Book Synopsis Consumption and the Literary Cookbook by : Roxanne Harde
Download or read book Consumption and the Literary Cookbook written by Roxanne Harde and published by Routledge. This book was released on 2020-11-18 with total page 242 pages. Available in PDF, EPUB and Kindle. Book excerpt: Consumption and the Literary Cookbook offers readers the first book-length study of literary cookbooks. Imagining the genre more broadly to include narratives laden with recipes, cookbooks based on cultural productions including films, plays, and television series, and cookbooks that reflected and/or shaped cultural and historical narratives, the contributors draw on the tools of literary and cultural studies to closely read a diverse corpus of cookbooks. By focusing on themes of consumption—gastronomical and rhetorical—the sixteen chapters utilize the recipes and the narratives surrounding them as lenses to study identity, society, history, and culture. The chapters in this book reflect the current popularity of foodie culture as they offer entertaining analyses of cookbooks, the stories they tell, and the stories told about them.
Book Synopsis Modernism: A Very Short Introduction by : Christopher Butler
Download or read book Modernism: A Very Short Introduction written by Christopher Butler and published by Oxford University Press. This book was released on 2010-07-29 with total page 137 pages. Available in PDF, EPUB and Kindle. Book excerpt: A compact introduction to modernism--why it began, what it is, and how it hasshaped virtually all aspects of 20th and 21st century life
Book Synopsis The Oxford Handbook of Global Modernisms by : Mark Wollaeger
Download or read book The Oxford Handbook of Global Modernisms written by Mark Wollaeger and published by Oxford University Press. This book was released on 2013-10 with total page 751 pages. Available in PDF, EPUB and Kindle. Book excerpt: The Oxford Handbook of Global Modernisms expands the scope of modernism beyond its traditional focus on English and Irish literature to explore the contributions of artists from countries and regions like the US, Cuba, Spain, the Balkans, China, Japan, India, Vietnam, and Nigeria.
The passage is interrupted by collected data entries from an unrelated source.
/-!
# [EtTh] Prop. 5.5 ⊕ Thm. 5.6 (i) all-leaves KNIT at the constructed section `s^trv_N` and at the genuine data over `B^temp(Π^tp_X)⁰`
# ON THE v2 SUBQUOTIENT RECORD `ThetaSubquotientProjGalois` (surjective at Galois objects only) — PROOF-ONLY, proofs verbatim

S. Mochizuki, *The étale theta function and its Frobenioid-theoretic manifestations*, Publ. RIMS **45** (2009)
[cite: MochizukiEtTh2009, Thm 5.6 p.328–329 (PDF pp.102–103); Prop 5.5 p.327–328 (PDF pp.101–102); §5 p.330–331 (PDF pp.104–105);
§5 p.327 (PDF p.101) «these subquotients determine subquotients `Aut_D(D) ↠ Aut^Θ_D(D)`»].
abc-iut cell, layer L2, seat abc-iut-w6-d020 (gen 7), row «(w4-S) V1→V2 PORT — deep EndKnit*/AllLeavesV3*/KummerComparisonInputsLevel*
heads» (abc-iut-L2-lead gen 7 R957), layer S2b = the two all-leaves knits that the EndKnit spine (`Sec5Thm56EndKnitDeltaCompat`,
`Sec5Thm56EndKnitOfConnectedTemperoid`) imports.

WHY.  abc-iut-w5-d013's `exists_rigidityFamily_unique_preserved_ofBiKummerData_of_pin_strv_sectionPair` (`Sec5SectionPairOfStrv`: the knit at
the CONSTRUCTED section `s^trv_N := strvOfBiKummerData h R`, its last σ-side binders discharged by [FrdI] Prop. 5.6) and abc-iut-w4-d099's
`…_ofConnectedTemperoidData_allLeaves` (`Sec5Thm56OfConnectedTemperoidDataAllLeaves`: the knit at the genuine data over `B^temp(Π^tp_X)⁰`, leaf
(G) / `hσ` / `hfrac` / `haut` theorems there, `hKR` from the pin) bind abc-iut-L2-t4's v1 record `(P : ThetaSubquotientProj 𝔉)` (surjective at
EVERY base object; EMPTY at the root model for `l` odd, p456572 / p476337).  abc-iut-w6-d079's v2 record `ThetaSubquotientProjGalois 𝔉 Gal`
(p481123) is INHABITED at every `ofSetting` carrier (p481568) and at every level stub (p486065); the v2 clause
`ThetaSubquotientProjGalois.IsKummerDetermined` is the SAME formula.

THIS FILE re-keys both on the v2 record — binder `{Gal} (P : ThetaSubquotientProjGalois 𝔉 Gal)`, statements otherwise and proofs VERBATIM
(no `proj_surjective`), names = originals + `_galois`; consumed BY NAME: this seat's S2a twin
`exists_rigidityFamily_unique_preserved_ofBiKummerData_of_leaves_galois` and S1a twin `cyclotomicRigidity_ofBiKummerData_connectedPart_galois`,
and S2c twin `hKR_ofBiKummerData_of_pin_galois` (`Sec5KummerRootEquivarianceGalois`); every `P`-free producer of the sources
(`exists_sectionPair_strvOfBiKummerData`, `baseMap_strvOfBiKummerData`, …) BY NAME.
0 `def`s; no v1 file is edited; the v1 heads are the `P.toGalois Gal` instances (`Iff.rfl` bridge `isKummerDetermined_toGalois_iff`).

HONEST FRAMING: a typing repair of the cell's OWN record (weaker quantifier on `P`, as print uses it); kernel-checked implications between typed
statements over abc-iut-L2-t4's assembled §5 data; every named leaf of the v1 heads stays NAMED exactly as there; nothing of [EtTh] (refereed)
is asserted; typed ≠ discharged; nothing here bears on [IUTchIII] Cor. 3.12 — no side taken; nothing here asserts abc proved or refuted.
-/

noncomputable section

namespace Literature.AnabelianGeometry.EtaleTheta

open CategoryTheory Opposite FrobenioidCyclotomicRigidity Literature.AlgebraicGeometry.Frobenioids
  Literature.AnabelianGeometry.SemiGraphs Literature.AnabelianGeometry.SemiGraphs.GaloisObjects

universe u₀ v₀ u v w v₁ u₁

namespace ThetaFrobenioid

/-! ### (1) The knit at the constructed section `s^trv_N` (abc-iut-w5-d013), v2 record -/

section StrvData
Download or read book Leftovers written by Ruth Cruickshank and published by Liverpool University Press. This book was released on 2020-01-31 with total page 248 pages. Available in PDF, EPUB and Kindle. Book excerpt: The intrinsic ambivalence of eating and drinking often goes unrecognised. In Leftovers, Cruickshank’s new theoretical approach reveals how representations of food, drink and their consumption proliferate with overlooked figurative, psychological, ideological and historical interpretative potential. Case studies of novels by Robbe-Grillet, Ernaux, Darrieussecq and Houellebecq demonstrate the transferrable potential of re-thinking eating and drinking.
Download or read book Modern Essays written by Frank Kermode and published by Fontana Press. This book was released on 1971 with total page 360 pages. Available in PDF, EPUB and Kindle. Book excerpt:
Download or read book The Art of Hunger written by Alys Moody and published by Oxford University Press (UK). This book was released on 2018 with total page 238 pages. Available in PDF, EPUB and Kindle. Book excerpt: When we think of writers today, we often think of them as thin and poor-as starving artists. This book traces the history of this idea, and asks why hunger has been such a compelling metaphor for thinking about writing in modern times.